/-- **The class lemma** (negative selector class ⇒ an interior edge at the midpoint does connecting
work). Let the neighbours of `m` in `G` be among `a, b, n₁, n₂`, both tuple edges `{a, m}`,
`{m, b}` closed in `ω`, and suppose that opening `{a, m}` alone, and opening `{m, b}` alone, each
produce an open crossing of `S` from `P` to `Q` while `ω` has none. Then, up to exchanging
`(P, Q)` and `(n₁, n₂)`: `m, n ∈ S`, `{m, n}` is open, and inside `S \ {m}` the configuration
joins `n` to `Q`, `P` to `a` and `P` to `b`. (The hypotheses `hP`, `hQ` exclude the degenerate
position of a tuple lying inside a side of the box.) [folklore] -/
theorem exists_cls_of_neg {ω : BondConfig V} (hω : ω ⊆ G.edgeSet) {S P Q : Set V}
    {a m b n₁ n₂ : V} (ham : G.Adj a m) (hmb : G.Adj m b)
    (hnb : ∀ m', G.Adj m m' → m' = a ∨ m' = b ∨ m' = n₁ ∨ m' = n₂)
    (hP : m ∈ P → a ∈ S → a ∈ P) (hQ : m ∈ Q → a ∈ S → a ∈ Q)
    (h1 : s(a, m) ∉ ω) (h2 : s(m, b) ∉ ω)
    (hN1 : insert s(a, m) ω ∈ openCrossing S P Q) (hN2 : insert s(m, b) ω ∈ openCrossing S P Q)
    (hN0 : ω ∉ openCrossing S P Q) :
    ∃ (P' Q' : Set V) (n : V), ((P' = P ∧ Q' = Q) ∨ (P' = Q ∧ Q' = P)) ∧ (n = n₁ ∨ n = n₂) ∧
      (m ∈ S ∧ n ∈ S ∧ s(m, n) ∈ ω ∧ ω ∉ openCrossing S P' Q' ∧
        ω ∈ openCrossing (S \ {m}) {n} Q' ∧ ω ∈ openCrossing (S \ {m}) P' {a} ∧
        ω ∈ openCrossing (S \ {m}) P' {b}) := by
  obtain ⟨x, hx, y, hy, hxy⟩ := hN1
  obtain ⟨x', hx', y', hy', hxy'⟩ := hN2
  have hN0' : ω ∉ openCrossing S Q P := by rwa [openCrossing_comm] at hN0
  rcases openConnIn_insert_edge hω ham hxy with h0 | ⟨hxa, hmy⟩ | ⟨hxm, hay⟩
  · exact absurd ⟨x, hx, y, hy, h0⟩ hN0
  · -- `P ⇝ a`, `m ⇝ Q`: no `P ⇝ m`
    have hPm : ¬ ∃ x'' ∈ P, ω ∈ openConnIn S x'' m := fun ⟨x'', hx'', h''⟩ =>
      hN0 ⟨x'', hx'', y, hy, PlanarDuality.openConnIn_trans h'' hmy⟩
    rcases openConnIn_insert_edge hω hmb hxy' with h0 | ⟨hxm', _⟩ | ⟨hxb', _⟩
    · exact absurd ⟨x', hx', y', hy', h0⟩ hN0
    · exact absurd ⟨x', hx', hxm'⟩ hPm
    · obtain ⟨n, hn, hcls⟩ := exists_cls_of_caseTwo hω hnb hQ h1 h2 hN0 ⟨x, hx, hxa⟩
        ⟨x', hx', hxb'⟩ ⟨y, hy, hmy⟩ hPm
      exact ⟨P, Q, n, Or.inl ⟨rfl, rfl⟩, hn, hcls⟩
  · -- `P ⇝ m`, `a ⇝ Q`: the mirror case, no `m ⇝ Q`
    have hmQ : ¬ ∃ y'' ∈ Q, ω ∈ openConnIn S y'' m := fun ⟨y'', hy'', h''⟩ =>
      hN0 ⟨x, hx, y'', hy'', PlanarDuality.openConnIn_trans hxm (by rwa [openConnIn_comm])⟩
    rcases openConnIn_insert_edge hω hmb hxy' with h0 | ⟨_, hby'⟩ | ⟨_, hmy'⟩
    · exact absurd ⟨x', hx', y', hy', h0⟩ hN0
    · obtain ⟨n, hn, hcls⟩ := exists_cls_of_caseTwo (P := Q) (Q := P) hω hnb hP h1 h2 hN0'
        ⟨y, hy, by rwa [openConnIn_comm]⟩ ⟨y', hy', by rwa [openConnIn_comm]⟩
        ⟨x, hx, by rwa [openConnIn_comm]⟩ hmQ
      exact ⟨Q, P, n, Or.inr ⟨rfl, rfl⟩, hn, hcls⟩
    · exact absurd ⟨y', hy', by rwa [openConnIn_comm]⟩ hmQ

/-- **The class is stable under closing any other edge at `m`.** [folklore] -/
theorem cls_sdiff_edge {ω : BondConfig V} (hω : ω ⊆ G.edgeSet) {S P Q : Set V} {a b m n : V}
    {e : Sym2 V} (hme : m ∈ e) (hne : e ≠ s(m, n))
    (h : m ∈ S ∧ n ∈ S ∧ s(m, n) ∈ ω ∧ ω ∉ openCrossing S P Q ∧
      ω ∈ openCrossing (S \ {m}) {n} Q ∧ ω ∈ openCrossing (S \ {m}) P {a} ∧
      ω ∈ openCrossing (S \ {m}) P {b}) :
    m ∈ S ∧ n ∈ S ∧ s(m, n) ∈ ω \ {e} ∧ ω \ {e} ∉ openCrossing S P Q ∧
      ω \ {e} ∈ openCrossing (S \ {m}) {n} Q ∧ ω \ {e} ∈ openCrossing (S \ {m}) P {a} ∧
      ω \ {e} ∈ openCrossing (S \ {m}) P {b} := by
  obtain ⟨hmS, hnS, hmn, hX, hnQ, hPa, hPb⟩ := h
  refine ⟨hmS, hnS, ⟨hmn, fun h' => hne ?_⟩, fun hX' => hX ?_,
    openCrossing_sdiff_edge_of_mem hω hme hnQ, openCrossing_sdiff_edge_of_mem hω hme hPa,
    openCrossing_sdiff_edge_of_mem hω hme hPb⟩
  · rw [Set.mem_singleton_iff] at h'
    exact h'.symm
  · exact isUpperSet_openCrossing _ _ _ Set.sdiff_subset hX'

/-- **Pivotality in the class.** In the class of `exists_cls_of_neg` (for the pair `n, n'`), let
`η ⊇ ω` be obtained from `ω` by opening at least one of the tuple edges `{a, m}`, `{m, b}` and
nothing else, with `{m, n'}` closed. Then `η` has an open crossing of `S` from `P` to `Q` and
`η \ {{m, n}}` has none: the interior edge `{m, n}` is pivotal. [folklore] -/
theorem pivotal_of_cls {ω η : BondConfig V} (hη : η ⊆ G.edgeSet) {S P Q : Set V}
    {a m b n n' : V} (ham : G.Adj a m) (hmb : G.Adj m b)
    (hnb : ∀ m', G.Adj m m' → m' = a ∨ m' = b ∨ m' = n ∨ m' = n')
    (hQ : m ∈ Q → a ∈ S → a ∈ Q)
    (hcls : m ∈ S ∧ n ∈ S ∧ s(m, n) ∈ ω ∧ ω ∉ openCrossing S P Q ∧
      ω ∈ openCrossing (S \ {m}) {n} Q ∧ ω ∈ openCrossing (S \ {m}) P {a} ∧
      ω ∈ openCrossing (S \ {m}) P {b})
    (hωη : ω ⊆ η) (hηω : ∀ e ∈ η, e ∈ ω ∨ e = s(a, m) ∨ e = s(m, b))
    (hopen : s(a, m) ∈ η ∨ s(m, b) ∈ η) (hn' : s(m, n') ∉ η) :
    η ∈ openCrossing S P Q ∧ η \ {s(m, n)} ∉ openCrossing S P Q := by
  obtain ⟨hmS, hnS, hmn, hX, ⟨_, hn, y, hy, hny⟩, ⟨xa, hxa, _, ha, hxaa⟩, ⟨xb, hxb, _, hb, hxbb⟩⟩ :=
    hcls
  rw [Set.mem_singleton_iff] at hn ha hb
  rw [hn] at hny
  rw [ha] at hxaa
  rw [hb] at hxbb
  have hω : ω ⊆ G.edgeSet := hωη.trans hη
  have sub : S \ {m} ⊆ S := Set.sdiff_subset
  have haS : a ∈ S := sub hxaa.2.1
  have hbS : b ∈ S := sub hxbb.2.1
  have hmQ : m ∉ Q := fun hm => hX ⟨xa, hxa, a, hQ hm haS, openConnIn_mono sub _ _ hxaa⟩
  -- connections of `ω` inside `S \ {m}` are connections of `η` inside `S`
  have lift : ∀ {u v : V}, ω ∈ openConnIn (S \ {m}) u v → η ∈ openConnIn S u v := fun h =>
    openConnIn_mono sub _ _ (isUpperSet_openConnIn _ _ _ hωη h)
  constructor
  · have hmn' : η ∈ openConnIn S m n := openConnIn_of_adj hmS hnS (hωη hmn) (hω hmn).ne
    have hmy : η ∈ openConnIn S m y := PlanarDuality.openConnIn_trans hmn' (lift hny)
    rcases hopen with h | h
    · exact ⟨xa, hxa, y, hy, PlanarDuality.openConnIn_trans
        (PlanarDuality.openConnIn_trans (lift hxaa) (openConnIn_of_adj haS hmS h ham.ne)) hmy⟩
    · rw [Sym2.eq_swap] at h
      exact ⟨xb, hxb, y, hy, PlanarDuality.openConnIn_trans
        (PlanarDuality.openConnIn_trans (lift hxbb) (openConnIn_of_adj hbS hmS h hmb.ne.symm)) hmy⟩
  · rintro ⟨x, hx, y', hy', hxy'⟩
    have hη' : η \ {s(m, n)} ⊆ G.edgeSet := Set.sdiff_subset.trans hη
    -- connections of `η \ {m, n}` inside `S \ {m}` are connections of `ω`
    have transfer : ∀ {u v : V}, η \ {s(m, n)} ∈ openConnIn (S \ {m}) u v →
        ω ∈ openConnIn (S \ {m}) u v := fun h =>
      openConnIn_of_forall_edge hη' h fun u' v' he hu' hv' => by
        rcases hηω _ he.1 with h' | h' | h'
        · exact h'
        · have hm : m ∈ s(u', v') := by rw [h']; exact Sym2.mem_mk_right a m
          rcases Sym2.mem_iff.1 hm with hm' | hm'
          · exact absurd (Set.mem_singleton_iff.2 hm'.symm) hu'.2
          · exact absurd (Set.mem_singleton_iff.2 hm'.symm) hv'.2
        · have hm : m ∈ s(u', v') := by rw [h']; exact Sym2.mem_mk_left m b
          rcases Sym2.mem_iff.1 hm with hm' | hm'
          · exact absurd (Set.mem_singleton_iff.2 hm'.symm) hu'.2
          · exact absurd (Set.mem_singleton_iff.2 hm'.symm) hv'.2
    rcases openConnIn_sdiff_singleton_or hη' m hxy' with h' | ⟨-, hmy'⟩
    · exact hX ⟨x, hx, y', hy', openConnIn_mono sub _ _ (transfer h')⟩
    · have hne : m ≠ y' := fun h => hmQ (h ▸ hy')
      obtain ⟨m', hadj, hmm', hconn⟩ := exists_adj_mem_openConnIn_sdiff hη' hmy' hne
      have hconn' := transfer hconn
      rcases hnb m' hadj with rfl | rfl | rfl | rfl
      · exact hX ⟨xa, hxa, y', hy', openConnIn_mono sub _ _
          (PlanarDuality.openConnIn_trans hxaa hconn')⟩
      · exact hX ⟨xb, hxb, y', hy', openConnIn_mono sub _ _
          (PlanarDuality.openConnIn_trans hxbb hconn')⟩
      · exact hmm'.2 rfl
      · exact hn' hmm'.1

*-*-*

Exercise: Every line above that holds the string "interior" should be returned.

The completed task:
/-- **The class lemma** (negative selector class ⇒ an interior edge at the midpoint does connecting
`η \ {{m, n}}` has none: the interior edge `{m, n}` is pivotal. [folklore] -/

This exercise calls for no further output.